_TASK DESCRIPTION:_ When you reach the line containing "simp [hodd]" in the data below, begin returning lines exactly as written, and stop once the line containing "(the rough parts" has been returned.

[Collected data entries]

# # # # #

import Mathlib
import Summits.ValiantsHypothesis.ValiantsHypothesis.Theorems.LiouvilleSarnakAlignedCutRank
import Summits.ValiantsHypothesis.ValiantsHypothesis.Theorems.LiouvilleSarnakLiouvilleCutRankRatioWitness
import HarnessLib

/-!
# Route LiouvilleSarnak — crux `LiouvilleCutRank` (stmt-ValiantsHypothesis-14775):
# CYCLE CERTIFICATES — rows of a cut matrix separated WITHOUT naming the separating column

The tree's separation tools for the cut matrices `M_π(r,c) = λ(N_π(r,c) + 1)` of ONE arbitrary cut `π`
(`…CertifiedCutPoints`, `…ShiftCertificates`, `…RatioWitness`) all have the shape "at THIS column the two
rows carry `λ(u)` and `λ(v)` with `d v = c u`, `λ(c) ≠ λ(d)`" — a ONE-column certificate, whose unknown
large factor of `u` cancels because it is the SAME on both rows.

This file adds the closed-walk version.  Take columns `c_0, …, c_{L-1}` and write the entries' arguments on
row `r` as `u_i = s_i k_i` and on row `r'` as `v_i = s'_i k_{σ i}` for a PERMUTATION `σ` of the indices
(the unknown, typically large, rough factors `k_i` are shared CROSSWISE between the columns).  If
`∏_i λ(s_i) λ(s'_i) = -1` then the rows `r, r'` cannot agree at all of `c_0, …, c_{L-1}`
(★ `liouville_cycle_ne`: multiply the `L` equalities `λ(s_i) λ(k_i) = λ(s'_i) λ(k_{σ i})`; the `λ(k_i)`
cancel as a whole) — although the certificate does NOT say at WHICH column they differ.  `L = 1` is the
ratio witness; `L = 2` (★ `liouville_swap_ne`) is new: e.g. `(u_0, v_0, u_1, v_1) = (88, 576, 216, 704)`
with `k = (11, 1)`: `88 = 8·11`, `704 = 64·11`, `576 = 576·1`, `216 = 216·1` and
`λ(8) λ(576) λ(216) λ(64) = -1`, so `λ(88) = λ(576) ∧ λ(216) = λ(704)` is impossible whatever `λ(11)` is
(`not_liouville_eq_and_eq_example`; rows `9, 23` of the Thue–Morse cut word `RCCRCRRCCR`, columns `7, 15`).

* ★ `card_le_two_pow_rank_of_cycleCertified` / `le_rank_of_cycleCertified` — a set `𝓡` of rows of `M_π`
  that are pairwise cycle-certified has `#𝓡 ≤ 2^{rank M_π}` (distinct `±1` rows,
  `LiouvilleSarnakAligned.card_image_row_le_two_pow_rank`); `card_le_two_pow_rank_of_rows_ne` is the
  bare "pairwise distinct rows" form for arbitrary (not only prefix) rows.
* `card_le_two_pow_rank_of_witnesses₂` — the prefix-row criterion of `…RatioWitness` with a TWO-column
  disjunctive witness, discharged by `liouville_swap_ne`.

WHY (numerics, this session, folder `numerics/cycle_cert*.py`): in the relaxed model "`f = ±1` with
`f(p m) = -f(m)` only for primes `p ≤ B`" (the census's kit question (7)), a parity conflict on the graph of
`B`-rough parts IS the exact condition for two rows to be forced distinct, and closed walks are exactly its
odd cycles — so this is the COMPLETE pairwise soft test.  It is strictly stronger than one-column witnesses
(Thue–Morse cut word of length 16, `B = 3`: 21 of 36 prefix-row pairs certified vs 14; `B = 7`: 31 vs 27),
but with `B` fixed the largest pairwise-certified family of prefix rows STALLS: `B = 7` gives cliques
`7, 7, 8, 8` (TM, `2n = 16, 20, 24, 28`), `7, 8, 8, 8` (Fibonacci), `6, 8, 9, 10` (`(RRC)^m`), `8–10` (random
words with runs `≤ 2` or `≤ 3`); `B = 31` gives `12–14` at `2n = 24, 28`; among ALL `2^n` rows at `2n = 12`,
`B = 7` certifies only `690/2016` (TM), `2488/32640` (Fibonacci) pairs, cliques `14, 10`.  So soft
certificates with a bounded prime budget separate `O_B(log n)` rows at best: a proof of the crux along these
lines needs either an unbounded budget with a UNIFORM reason for the parities, or input on `λ` beyond
complete multiplicativity.  Honest framing: a criterion for ONE cut at ONE level; `LiouvilleCutRank`,
`DigitalBilinearLiouville`, `AlgebraicSarnak` stay OPEN; nothing bears on `VP ≠ VNP`.  No definitions.
-/

set_option linter.dupNamespace false

noncomputable section

namespace Summit.ValiantsHypothesis.ValiantsHypothesis.Theorems.LiouvilleSarnakLiouvilleCutRank.CycleCertificates

open ArithmeticFunction Finset

open Summit.ValiantsHypothesis.ValiantsHypothesis.Theorems.LiouvilleSarnakAligned
  (card_image_row_le_two_pow_rank)
open Summit.ValiantsHypothesis.ValiantsHypothesis.Theorems.LiouvilleSarnakLiouvilleCutRank.RatioWitness
  (card_le_two_pow_rank_of_witnesses)

/-! ### §1 The parity argument -/

/-- `λ(u) = ±1` for `u ≠ 0`. [folklore] -/
theorem liouville_eq_one_or {u : ℕ} (hu : u ≠ 0) : liouville u = 1 ∨ liouville u = -1 := by
  rw [liouville_apply hu]
  exact neg_one_pow_eq_or ℤ _

/-- ★ **Cycle certificate.**  Let `σ` be a permutation of `Fin L` and `u_i = s_i k_i`, `v_i = s'_i k_{σ i}`
with all `u_i ≠ 0`.  If `∏_i λ(s_i) λ(s'_i) = -1` then NOT all `λ(u_i) = λ(v_i)`: multiplying the `L`
equalities `λ(s_i) λ(k_i) = λ(s'_i) λ(k_{σ i})` and cancelling `∏ λ(k_i) = ∏ λ(k_{σ i}) ≠ 0` gives
`∏ λ(s_i) = ∏ λ(s'_i)`, whose product with itself is a square, not `-1`. [this file] -/
theorem liouville_cycle_ne {L : ℕ} (σ : Equiv.Perm (Fin L)) (u v s s' k : Fin L → ℕ)
    (hu : ∀ i, u i = s i * k i) (hv : ∀ i, v i = s' i * k (σ i)) (hu0 : ∀ i, u i ≠ 0)
    (hodd : ∏ i, liouville (s i) * liouville (s' i) = -1) :
    ¬ ∀ i, liouville (u i) = liouville (v i) := by
  intro heq
  have hk0 : ∀ i, k i ≠ 0 := fun i h => hu0 i (by rw [hu i, h, mul_zero])
  -- products of the equalities
  have hprod : (∏ i, liouville (s i)) * ∏ i, liouville (k i) =
      (∏ i, liouville (s' i)) * ∏ i, liouville (k i) := by
    have h1 : ∏ i, liouville (u i) = ∏ i, liouville (v i) :=
      Finset.prod_congr rfl fun i _ => heq i
    have h2 : ∏ i, liouville (u i) = (∏ i, liouville (s i)) * ∏ i, liouville (k i) := by
      rw [← Finset.prod_mul_distrib]
      exact Finset.prod_congr rfl fun i _ => by rw [hu i, liouville_apply_mul]
    have h3 : ∏ i, liouville (v i) = (∏ i, liouville (s' i)) * ∏ i, liouville (k (σ i)) := by
      rw [← Finset.prod_mul_distrib]
      exact Finset.prod_congr rfl fun i _ => by rw [hv i, liouville_apply_mul]
    have h4 : ∏ i, liouville (k (σ i)) = ∏ i, liouville (k i) :=
      Equiv.prod_comp σ (fun i => liouville (k i))
    rw [← h2, h1, h3, h4]
  have hK : (∏ i, liouville (k i)) ≠ 0 :=
    Finset.prod_ne_zero_iff.mpr fun i _ => liouville_ne_zero (hk0 i)
  have hss : ∏ i, liouville (s i) = ∏ i, liouville (s' i) := mul_right_cancel₀ hK hprod
  rw [Finset.prod_mul_distrib, hss] at hodd
  have hsq : (0 : ℤ) ≤ (∏ i, liouville (s' i)) * ∏ i, liouville (s' i) := mul_self_nonneg _
  omega

/-- **One column (`L = 1`): the ratio witness in factored form.**  `u = s k`, `v = s' k`, `u ≠ 0`,
`λ(s) λ(s') = -1` ⟹ `λ(u) ≠ λ(v)`. [folklore] -/
theorem liouville_ratio_ne {u v s s' k : ℕ} (hu : u = s * k) (hv : v = s' * k) (hu0 : u ≠ 0)
    (hodd : liouville s * liouville s' = -1) : liouville u ≠ liouville v := by
  intro h
  refine liouville_cycle_ne (L := 1) (Equiv.refl _) (fun _ => u) (fun _ => v) (fun _ => s)
    (fun _ => s') (fun _ => k) (fun _ => hu) (fun _ => hv) (fun _ => hu0) ?_ (fun _ => h)
  simp [hodd]

/-- ★ **Two columns (`L = 2`): the swap certificate.**  `u₀ = s₀ k₀`, `v₀ = s'₀ k₁`, `u₁ = s₁ k₁`,
`v₁ = s'₁ k₀` (the rough parts are exchanged between the two columns), `u₀, u₁ ≠ 0`, and
`λ(s₀) λ(s'₀) λ(s₁) λ(s'₁) = -1` ⟹ NOT (`λ(u₀) = λ(v₀)` and `λ(u₁) = λ(v₁)`). [this file] -/
theorem liouville_swap_ne {u₀ v₀ u₁ v₁ s₀ s'₀ s₁ s'₁ k₀ k₁ : ℕ}
    (hu₀ : u₀ = s₀ * k₀) (hv₀ : v₀ = s'₀ * k₁) (hu₁ : u₁ = s₁ * k₁) (hv₁ : v₁ = s'₁ * k₀)
    (hu₀0 : u₀ ≠ 0) (hu₁0 : u₁ ≠ 0)
    (hodd : liouville s₀ * liouville s'₀ * liouville s₁ * liouville s'₁ = -1) :
    ¬ (liouville u₀ = liouville v₀ ∧ liouville u₁ = liouville v₁) := by
  rintro ⟨h₀, h₁⟩
  refine liouville_cycle_ne (L := 2) (Equiv.swap 0 1) ![u₀, u₁] ![v₀, v₁] ![s₀, s₁] ![s'₀, s'₁]
    ![k₀, k₁] ?_ ?_ ?_ ?_ ?_
  · intro i; fin_cases i
    · simpa using hu₀
    · simpa using hu₁
  · intro i; fin_cases i
    · simpa using hv₀
    · simpa using hv₁
  · intro i; fin_cases i
    · simpa using hu₀0
    · simpa using hu₁0
  · rw [Fin.prod_univ_two]
    simp only [Matrix.cons_val_zero, Matrix.cons_val_one]
    rw [← hodd]; ring
  · intro i; fin_cases i
    · simpa using h₀
    · simpa using h₁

# # # # #

_TASK OUTPUT:_
  simp [hodd]

/-- ★ **Two columns (`L = 2`): the swap certificate.**  `u₀ = s₀ k₀`, `v₀ = s'₀ k₁`, `u₁ = s₁ k₁`,
`v₁ = s'₁ k₀` (the rough parts are exchanged between the two columns), `u₀, u₁ ≠ 0`, and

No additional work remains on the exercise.